In Brazelton’s most recent opera, The Art of Memory, words also ripple across time and transcend doctrine. Set against the eerily familiar backdrop of the fall of the Roman empire and its storm of religious ferment and intolerance, St. Augustine’s early Christian, yet ever-prescient message: “now is all there is” rings out in anthem. Brazelton leads a punk rock-meets-plainchant, Max/MSP-sculpted 13-tet ensemble, and supports two women in the two male lead roles of Augustine and Ambrose. Art of Memory was awarded Opera Grants for Female Composers 2015 from Opera America, and a New York State Council for the Arts Individual Artists Fellowship in 2021.
More threads to follow if you so desire:
The Art of Memory follows up a decade spent honing her craft writing vernacular opera with Fireworks—an American opera buffa (premiered May 2017 with 17-piece Hunter College Opera Theater chamber orchestra); Animal Tales (awarded Opera America’s 2016 Grants for Female Composers), and ecclesiastes: a modern oratorio (released on Innova Recordings, Grammy-listed in 2010, and perennially available in podcast from WNYC) for male vocal quartet, cello, free jazz drum kit, bells and electronic soundscapes.
Fierce Grace, a song cycle, commissioned by Opera America and composed by Brazelton in collaboration with American Opera Projects composer-in-residence Laura Kaminsky, Pulitzer Prize-winner Ellen Reid, and Laura Karpman, honors the life of first woman congressman Jeannette Rankin, with libretto by filmmaker Kimberly Reed. The cycle—one song by each composer—premiered at the Library of Congress on April 7, 2017. Ongoing Fierce Grace appearances include 2019 New York Opera Fest at The Lesbian, Gay, Bisexual & Transgender Community Center and July 2020 with Cincinnati Opera.
Oh Joy! for SATB and piano with lyrics derived from Psalm 77 (re-translated by Brazelton from the original Hebrew and Vulgate Latin versions), was commissioned in 2008 by VocalEssence Ensemble Singers (dir. Philip Brunelle) for its 40th anniversary.
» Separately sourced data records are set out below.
import Summits.Ventures.CertifiedManyBodySolver.Theses.CovLa214M2b
import Summits.Ventures.CertifiedManyBodySolver.Theorems.CovLa214M2bSegmentFanOfShortInner
import Summits.Ventures.CertifiedManyBodySolver.Downfold.BoxesLa214V115M2bBoxReadSplits
import HarnessLib

/-!
# Crux `CovLa214M2b.SegmentFanCeiling` (stmt-Ventures-26183) — BIRTH SKELETON (BC3 line «birth»)

Route pen hubbard-m2-certneg-1 (planner, cell `pub/hubbard-obs`). The crux K1 = the SEGMENT-FAN shadow of the La214-E box
`[−3/10, −1/5] × [29/5, 74/5] × {1}`: every target `(t′, U)` whose apex source at the f-sum station `U = 29/5` stays in the box,
`−3/10 ≤ t′(2 − (29/5)/U)`, carries `ObsStiffnessSeqCeilingAt t′ U 1 (4364687/10⁷)`.

LINE OF RECORD (E1 inner half-bundle A; captain LA214-COVERAGE-PLAN; BoxRead typing of hubbard-cov-la214-box-1): the kinematic slab
`t′ ≥ −13/50` is node-free (`SegmentFanCeiling_of_strip`), so K1's many-body content is ONE station object, the own-word `boxdual/0`
read of the INNER HALF-BUNDLE A `s ∈ [−3/10, −1/4] × {29/5}` (vertices kit j298764 at `−3/10`, word 0.3870869, and kit j299799 at `−1/4`).
A boxdual read certifies a row GIVEN an a-priori energy window; the window is a separate certified object (energy legs: the `K₂`-diagonal
bootstraps A₁/A₂ for the chord floor, the Mott column #21/#487/#427/#488 for the cap). Hence TWO stubs, two producers:

* `stub_stationWindowA` — the energy WINDOW of half-bundle A: chord floor `bundleChordFloor (−3/10) (−1/4) f(−3/10) f(−1/4) ≤ e(1,s,29/5,1) ≤ HI29`
  on `[−3/10, −1/4]` (in tree only modulo the claim nodes j295983/j295889/#21/#487/#427/#488: `laBoxE_innerHalfBundles_floor_of`, `laBoxE_u29o5_cap_of`);
* `stub_innerHalfRowA_underBar` — the boxdual ROW of half-bundle A in the claim-node shape `TPrimeBundleOrbitLowerRow` with SOME certified uniform
  value `F`, `−F ≤ 4364687/10⁷` (the producer deliverable; not in tree);
* `SegmentFanCeiling_of` — the kernel-checked composition (row + window ⇒ unconditional own-word family on `[−3/10, −1/4] ⊇ [−3/10, −13/50]` ⇒
  `segmentFanCeiling_of_shortInnerFamily`), concluding the route decl BY NAME.

HONEST FRAMING: a skeleton, not a proof — the two `stub_*` carry `sorry` by design; stiffness CEILINGS on a downfolded box = CONTROL/CALIBRATION +
labelled heuristic, silent on `ρ_s = 0`, never «certified true negative»; no number of record, no certificate, no phase sentence; no summit
statement is proved by this seat.
-/

noncomputable section

namespace Summit.Ventures.CertifiedManyBodySolver.Cruxes.SegmentFanCeiling.Birth

open Set Filter Topology
open Summit.Ventures.CertifiedManyBodySolver.Theses.CovLa214M2b
open Summit.Ventures.CertifiedManyBodySolver.Observables
open Summit.Ventures.CertifiedManyBodySolver.Downfold
open Summit.Ventures.CertifiedManyBodySolver.Theorems
open Literature.MathematicalPhysics.QuantumLattice Literature.MathematicalPhysics.QuantumLattice.ThermodynamicLimit
open Literature.Probability.LatticeModels
open Matrix HubbardWave0
open scoped BigOperators ComplexOrder

/-- **Stub 1 statement — the ENERGY WINDOW of the inner half-bundle A** `[−3/10, −1/4] × {29/5}`, `n = 1`: the declared chord floor of the two
vertex floors `f(−3/10)`, `f(−1/4)` (A₂-law bootstraps of the `K₂`-diagonal legs) is below, and the `t′`-free Mott-column cap `HI29` is above,
the ground-state energy density `e(1, s, 29/5, 1)` at every `s` of the segment. [cite: Griffiths1966, §II] -/
def StationWindowA : Prop :=
  ∀ s ∈ Set.Icc (-3 / 10 : ℝ) (-1 / 4),
    bundleChordFloor (-3 / 10) (-1 / 4) laBoxE_f3o10 laBoxE_f1o4 s ≤ energyDensityTT' 1 s (29 / 5) 1 ∧
      energyDensityTT' 1 s (29 / 5) 1 ≤ ((laBoxE_HI29 : ℚ) : ℝ)

/-- **Stub 2 statement — the boxdual ROW of the inner half-bundle A under the bar**: some certified uniform value `F` with `−F ≤ 4364687/10⁷`
for the own objective `−X₀(s)` in the bundle claim-node shape (for every `s ∈ [−3/10, −1/4]`, given the declared floor, the `D₄`-orbit-mean lower
row with cap `HI29`). [cite: BoydVandenberghe2004, §5.9] [cite: ScalapinoWhiteZhang1993, §II] -/
def InnerHalfRowAUnderBar : Prop :=
  ∃ F : ℚ, -F ≤ 4364687 / 10000000 ∧
    TPrimeBundleOrbitLowerRow (29 / 5) 1 (-3 / 10) (-1 / 4) laBoxE_f3o10 laBoxE_f1o4 laBoxE_HI29 F
      (fun s => -oddMomentObsTT s (29 / 5) 0)


/-! ## Helper for the holder (proved): the captain's S1 object (the FULL inner row on `[−3/10, −1/5]`, floors `f(−3/10)`, `f(−1/5)`) implies stub 2 —
`f(−1/4)` is by definition the chord midpoint, so the two declared floors agree on `[−3/10, −1/4]`. -/

/-- The half-bundle-A chord floor IS the inner-bundle chord floor (the split vertex floor `laBoxE_f1o4` is the midpoint of `laBoxE_f3o10`, `laBoxE_f1o5`
on the A₂ line). [folklore] -/
theorem bundleChordFloor_innerHalfA_eq (s : ℝ) :
    bundleChordFloor (-3 / 10) (-1 / 4) laBoxE_f3o10 laBoxE_f1o4 s =
      bundleChordFloor (-3 / 10) (-1 / 5) laBoxE_f3o10 laBoxE_f1o5 s := by
  simp only [bundleChordFloor, laBoxE_f1o4, laBoxE_f3o10, laBoxE_f1o5]
  push_cast
  ring

/-- **S1's full inner row under the bar ⇒ stub 2** (restriction to the left half; same floor, same cap, same objective). [cite: BoydVandenberghe2004, §5.9] -/
theorem innerHalfRowAUnderBar_of_innerRowUnderBar
    (h : ∃ F : ℚ, -F ≤ 4364687 / 10000000 ∧
      TPrimeBundleOrbitLowerRow (29 / 5) 1 (-3 / 10) (-1 / 5) laBoxE_f3o10 laBoxE_f1o5 laBoxE_HI29 F
        (fun s => -oddMomentObsTT s (29 / 5) 0)) :
    InnerHalfRowAUnderBar := by
  obtain ⟨F, hF, hrow⟩ := h
  refine ⟨F, hF, fun s hs hfl => hrow s ⟨hs.1, hs.2.trans (by norm_num)⟩ ?_⟩
  rwa [bundleChordFloor_innerHalfA_eq] at hfl

/-- **STUB 1 (energy legs; size M: two `K₂`-diagonal bootstraps + the Mott-column window, referee/reader-B discharge of six claim nodes).**
[cite: Griffiths1966, §II] -/
theorem stub_stationWindowA : StationWindowA := by
  sorry

/-- **STUB 2 (the producer deliverable; size L: one `boxdual/0` light read of half-bundle A with its exact rational `F0 ≥ −0.4364687`, then the
claim node and its reader-B/referee legs).** [cite: BoydVandenberghe2004, §5.9] -/
theorem stub_innerHalfRowA_underBar : InnerHalfRowAUnderBar := by
  sorry

/-- **COMPOSITION (kernel-checked, no `sorry` of its own): window + row ⇒ `SegmentFanCeiling`.** The row read against the discharged window is an
unconditional own-word orbit-lower family with the constant value `F` on `[−3/10, −1/4] ⊇ [−3/10, −13/50]`; `segmentFanCeiling_of_shortInnerFamily`
(one-station apex transport + the node-free kinematic slab `t′ ≥ −13/50`) closes the crux. [cite: KomaTasaki1994, §1] [cite: ScalapinoWhiteZhang1993, §II] -/
theorem SegmentFanCeiling_of (hW : StationWindowA) (hR : InnerHalfRowAUnderBar) :
    Summit.Ventures.CertifiedManyBodySolver.Theses.CovLa214M2b.SegmentFanCeiling := by
  obtain ⟨F, hF, hrow⟩ := hR
  have hfam := hrow.orbitLower (fun s hs => (hW s hs).1) (fun s hs => (hW s hs).2)
  refine segmentFanCeiling_of_shortInnerFamily (fun _ => ((F : ℚ) : ℝ))
    (fun s hs => hfam s ⟨hs.1, hs.2.trans (by norm_num)⟩) (fun s _ => ?_)
  exact_mod_cast hF

/-- The skeleton decides the crux from its two stubs (the line's shape, for the record). -/
theorem SegmentFanCeiling_of_stubs : Summit.Ventures.CertifiedManyBodySolver.Theses.CovLa214M2b.SegmentFanCeiling :=
  SegmentFanCeiling_of stub_stationWindowA stub_innerHalfRowA_underBar

end Summit.Ventures.CertifiedManyBodySolver.Cruxes.SegmentFanCeiling.Birth

end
The piece honors the power of choosing “to sing out!”—”Cast off heartbreak, discard care!” Oh Joy! was premiered in an NPR broadcast with Garrison Keillor as master of ceremonies, and has been published by Boosey & Hawkes in its “Sing A New Song” series.
Iconic John Zorn called What is it Like to Be a Bat? (2003), Brazelton’s project with sound-artist and Max-MSP maven Dafna Naphtali, "twisted, powerful chamber rock blending a raucous punk aesthetic with vocal harmonies...complex, visionary." Adventurous record Chamber Music for the Inner Ear (2002; CRI Emergency/New World) received grants from the Copland Fund for Recording and the Mary Flagler Cary Trust and featured commissions by and for the Manhattan Brass Ensemble and California Ear Unit. Genre-crossing album Love Not Love Lust Not Lust (1999) by Brazelton's nine-piece electroacoustic rockestra Dadadah was called "brilliant" (New York Times) and "impressive" (Rolling Stone). Sleeping Out of Doors (1998), a semi-concerto for piano and orchestra, was premiered by and commissioned for Kristjan Järvi and the Absolute Ensemble, and received a grant from American Music Center and the Margaret Jory CAP. Hildegurls, a band of four women composers, deconstructed the music and message of 12th-century mystic Hildegard von Bingen, eventually performing at Lincoln Center Festival ‘98 and releasing Innova CD Electric Ordo Virtutum (2011), funded by New York Foundation for the Arts.
Masters and Doctor of Musical Arts in Composition (Columbia University), Kitty Brazelton lives in New York City’s East Village and on Massachusetts’ Cape Cod. She was a full professor of composition at Bennington College from 2001-2022.